Ficha. Martes día 5 de febrero de 2019. Tarde nublada pero calurosa, plaza llena. Se lidiaron cuatro astados de la ganadería Puerto San Luis, divisa verde y blanco, bien presentados y encastados. Resultado Artístico: Freddy Villafuerte (Luto y Oro) Tres cuartos de estocada delantera, palmas. Cristóbal Pardo (Berenjena y Oro) Pinchazo y estocada entera, dos orejas. Fabio Castañeda (Luto y Oro) Tres avisos. David Fernández (Grana y Oro) Pinchazo y estocada caída, silencio. 


 El caballo peruano de paso, orgullo paijanero, en los prolegómenos del festejo en honor al Señor de los Milagros...

 Y el paseíllo, con cuatro toreros de alternativa y Freddy Villafuerte como único espada nacional.

 Tras el desfile, aficionados paijaneros se hicieron presente para defender el derecho a sus tradiciones.

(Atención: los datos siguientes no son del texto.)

import Summits.Schanuel.Schanuel.Theorems.RootDecomp1KKummerCells
import Literature.NumberTheory.Transcendental.ExpLogSimultaneousApproximationMeasure

/-!
# RootDecomp1K — «RADICAL CELLS» (lens 6 «DarkCarving/HyperCarving», gen 11 = 1K ROUND 8, THEOREM ROUND, PATH T)

Route `route-Schanuel-RootDecomp1K` (DRAFT rev 8) is UNCHANGED by this file: no item, no `closes` edit.  This is
a kernel-checked THEOREM file supporting crux A₄ʰ = `RootDecomp1K.HyperLiouvilleSchanuel` (stmt-Schanuel-33363):
it DECIDES the `n = 2, 3` line-cells `z = (u, ρu)` / `z = (u, ρu, w)` of A₄ʰ at every anchor `u` whose
exponential `e^u` has FINITE TRANSCENDENCE TYPE, by ONE engine, and instantiates the engine at three anchor
classes — two of them UNCONDITIONAL in the tree.

## The engine (§23)

`FiniteTranscendenceType y` (Lang): `∃ c > 0, τ, ∀ S ∈ ℤ[X] ∖ 0, deg S ≤ N, H(S) ≤ H ⇒ |S(y)| ≥ exp(−c (N + log H)^τ)`.

**`radical_aeval_ne_zero` / `algebraicIndependent_radical`.**  `e^u = y` of finite transcendence type,
`ρ > 0` hyper-Liouville (`HyperCell.HyperLiouville`, tree) ⇒ `(ρ, y, e^{uρ})` algebraically independent / ℚ.

MECHANISM (radical conjugates over the TRANSCENDENTAL base `y`).  A relation `P(ρ, y, e^{uρ}) = 0`; at a
super-approximant `p/q` of `ρ`, `w := e^{up/q}` is a RADICAL over the base: `w^q = y^p`.  The eliminant
`S(Y) := Res_W(W^q − Y^p, q^D P(p/q, Y, W)) ∈ ℤ[Y]` (§23b: product formula `S(y) = ∏_{b^q = y^p} q^D P(p/q, y, b)`,
degree `≤ qK + pN` by a Leibniz expansion of the Sylvester determinant, height `≤ (max 1 ‖G‖₁)^q` by PARSEVAL on
the unit circle, §23c) does not vanish at `y`: NO conjugate factor vanishes, by the FUNCTION-FIELD KUMMER LEMMA
over `ℚ(y)` (§23a `ffKummer_eval_ne_zero`: for `y` transcendental and `gcd(p, q) = 1` a root of `W^q − y^p` has
degree `≥ q` over `ℚ(y)` — orders of vanishing at `Y = 0`; so no `H ∈ ℚ(y)[W] ∖ 0` of degree `< q` kills it).
The special factor (`b = w`) is `≤ Q^D·Kl·|ρ − p/q| < e^{A₁Q²}e^{−Q^m}` (a `C¹` Lipschitz bound, §23f), the
others `≤ Q^D B'`, while the measure of the FIXED number `y` gives `|S(y)| ≥ e^{−A₃ Q^{2k}}` — contradiction.
The point of norming down to `ℚ(y)`: only a measure of the q-INDEPENDENT base `y = e^u` is consumed (any finite
type), never a measure of `e^{u/q}` uniform in `q` (contrast g9 §17's `E = e^{1/q}` substitution, which needs the
explicit-in-`r` statement `ExplicitRatExpApprox`).

## Instances and cells (§24–25) — `SB N z :=` Schanuel's bound `N ≤ trdeg ℚ(z, e^z)` (tree abbrev, Hyper01)

* **W (Lindemann anchors `β ∈ ℚ̄^×`)** — `finiteTranscendenceType_exp_of_W` (τ = 5) from `WMeasure` =
  Waldschmidt 1978 Cor. 3.9 VERBATIM (tree `RootDecomp1KHyper02`; PROVED in the tree as
  `Literature…Waldschmidt1978_cor_3_9_holds` — taken as the hypothesis `hW` only because the module
  `ExpAlgebraicTranscendenceMeasure(Proofs)` is not built on the farm snapshot; discharge by name on port):
  `algebraicIndependent_lindemann` `(ρ, e^β, e^{βρ})`; cells `hyperCell_lindemann_any`: `SB 2 (β, ρβ) ∧ SB 3 (β, ρβ, w)`
  for EVERY `β ∈ ℚ̄^×`, every hyper-Liouville `ρ` (either sign), every `w`; `hyperCell_I_any` (the imaginary axis).
  (The rational anchors `ℚ^×` were g9 §17 `algebraicIndependent_three_of_hyperLiouville` mod `ExplicitRatExpApprox`;
  the irrational algebraic anchors are new.)
* **π (anchors `u` with `e^u = π`) — UNCONDITIONAL**: `finiteTranscendenceType_pi` (τ = 4) from the tree's PROVED
  `NesterenkoWaldschmidt1996_thm_2_2_holds`; `algebraicIndependent_pi_rpow : AlgebraicIndependent ℚ ![ρ, π, π^ρ]`
  for every hyper-Liouville real `ρ > 0`, NO hypothesis; cells `hyperCell_logPi_any`: `SB 2 (u, ρu) ∧ SB 3 (u, ρu, w)`
  whenever `e^u = π` — the anchor `log π` is dark in the strongest sense (its irrationality is open).
* **FIX (anchors `t` with `e^t = t`)** — `finiteTranscendenceType_fixpoint` (τ = 11) mod the REGISTERED fact
  `Literature.NumberTheory.Transcendental.NesterenkoWaldschmidt1996_thm_1` (Theorem 1 at `θ = t`, `α = β = ξ`:
  `2|t − ξ| ≥ exp(−…)`, then the tree's PROVED transference `transcendenceMeasure_of_approximationMeasure`):
  `algebraicIndependent_fixpoint` `(ρ, t, e^{tρ})`; cells `hyperCell_fixpoint_any` — anchors at which `(t, e^t)` are
  algebraically DEPENDENT (Schanuel tight for the pair), decided at `n = 3`.
* `hyperLiouvilleSchanuel_live_at_{radical,logPi,fixpoint}Cell`: the LIVE text of A₄ʰ's body at `n = 3` at these `z`
  (both hypotheses of A₄ʰ idle).

Imports: tree `RootDecomp1KHyper04/05` (for `SB`, `SFset`, `sb_of_algebraicIndependent`, `mem_adjoin_SFset_I'`,
`WMeasure`, `exists_int_mul_eq_map`, `mvaeval_int_map`, `HyperCell.HyperLiouville`) and the NW96 Thm 1 statement file.
Declarations marked COPY are verbatim copies of g9/g10 node declarations (Kum22/Tor21: `len`, `conjFactor`, `sliceAt`,
`relHat`, `resPoly`, `evC`, `relLen`, `torCo/torG/torD/denBound`, `cP`, `norm_mvaeval_le`, `eta_lt_delta`, `upper_exp`,
`algebraicIndependent_of_forall_int`, `HyperLiouville.rat_mul/ne_ratCast/neg`, `pair_bounds`, Mahler bookkeeping …) so
that the census port dedups against the g10 ports.  Sorry-free; standard axioms (audited at the end of the file);
no `native_decide`; nothing here proves Schanuel — rung 0.
-/

noncomputable section

open Complex IntermediateField Polynomial

namespace Summit.Schanuel.Schanuel.Theorems.RootDecomp1KRadical

open Summit.Schanuel.Schanuel.Theorems.RootDecomp1KHyper (len len_nonneg one_le_len abs_coeff_le_len)
open Summit.Schanuel.Schanuel.Theorems.RootDecomp1KHyper.HyperCell (norm_aeval_le_len_mul_pow conjFactor sliceAt
  relHat resPoly eval_conjFactor eval_sliceAt natDegree_conjFactor_le coeff_conjFactor natDegree_sliceAt_le
  natDegree_relHat_le evC evC_apply evC_comp_C map_relHat_evC relLen relLen_nonneg eval_map_int
  isAlgebraic_of_aeval_int norm_multiset_map_prod_le multiset_map_prod_le torCo torG aeval_torG natDegree_torG_le
  coeff_torG torCo_cast_eq eval_conjFactor_torG torD coeff_torD torD_ne_zero coeff_torG_eq_torD denBound
  den_lt_denBound norm_mvaeval_le cP cP_nonneg one_le_cP abs_torCo_le abs_coeff_torG_le len_torG_le relLen_torG_le
  pow_le_exp_mul eta_lt_delta upper_exp algebraicIndependent_of_forall_int HyperLiouville.rat_mul
  dvd_of_irreducible_of_common_root pair_bounds HyperLiouville.ne_ratCast HyperLiouville.ne_zero HyperLiouville.neg)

 El 1° fue para Freddy Villafuerte, que aunque algo terciado, tuvo motor y nervio. El limeño cumplió resolviendo y haciendo el esfuerzo ante la poca clase del bicho.

 El 2°, uno de los más bravos de la corrida, fue para el caldense Cristóbal Pardo, que se dobló como un pachá del toreo para quebrantar los arrestos del animal...

 Desengañándolo pronto para mandar él...

 Y hacer el toreo bueno sobre ambas manos, adornándose con mucha torería...

Y triunfando clamorosamente por partida doble. 

El 3° fue otro toro bravo que asustó a machos y a muchos... 

 Que arremetió contra la cabalgadura del buen Joseph empujando por abajo y metiendo los riñones. Lástima que nadie se atrevió y fue devuelto vivo a corrales.

 El 4° fue un bonito albahío que manseó en varas pero tuvo poder y sobre todo lidia...

 Tampoco lo quisieron ver y tras zarandear al valiente Tachuela...

El español David Fernández se le puso delante y apenas pudo tocarle los lados antes de pasaportarlo.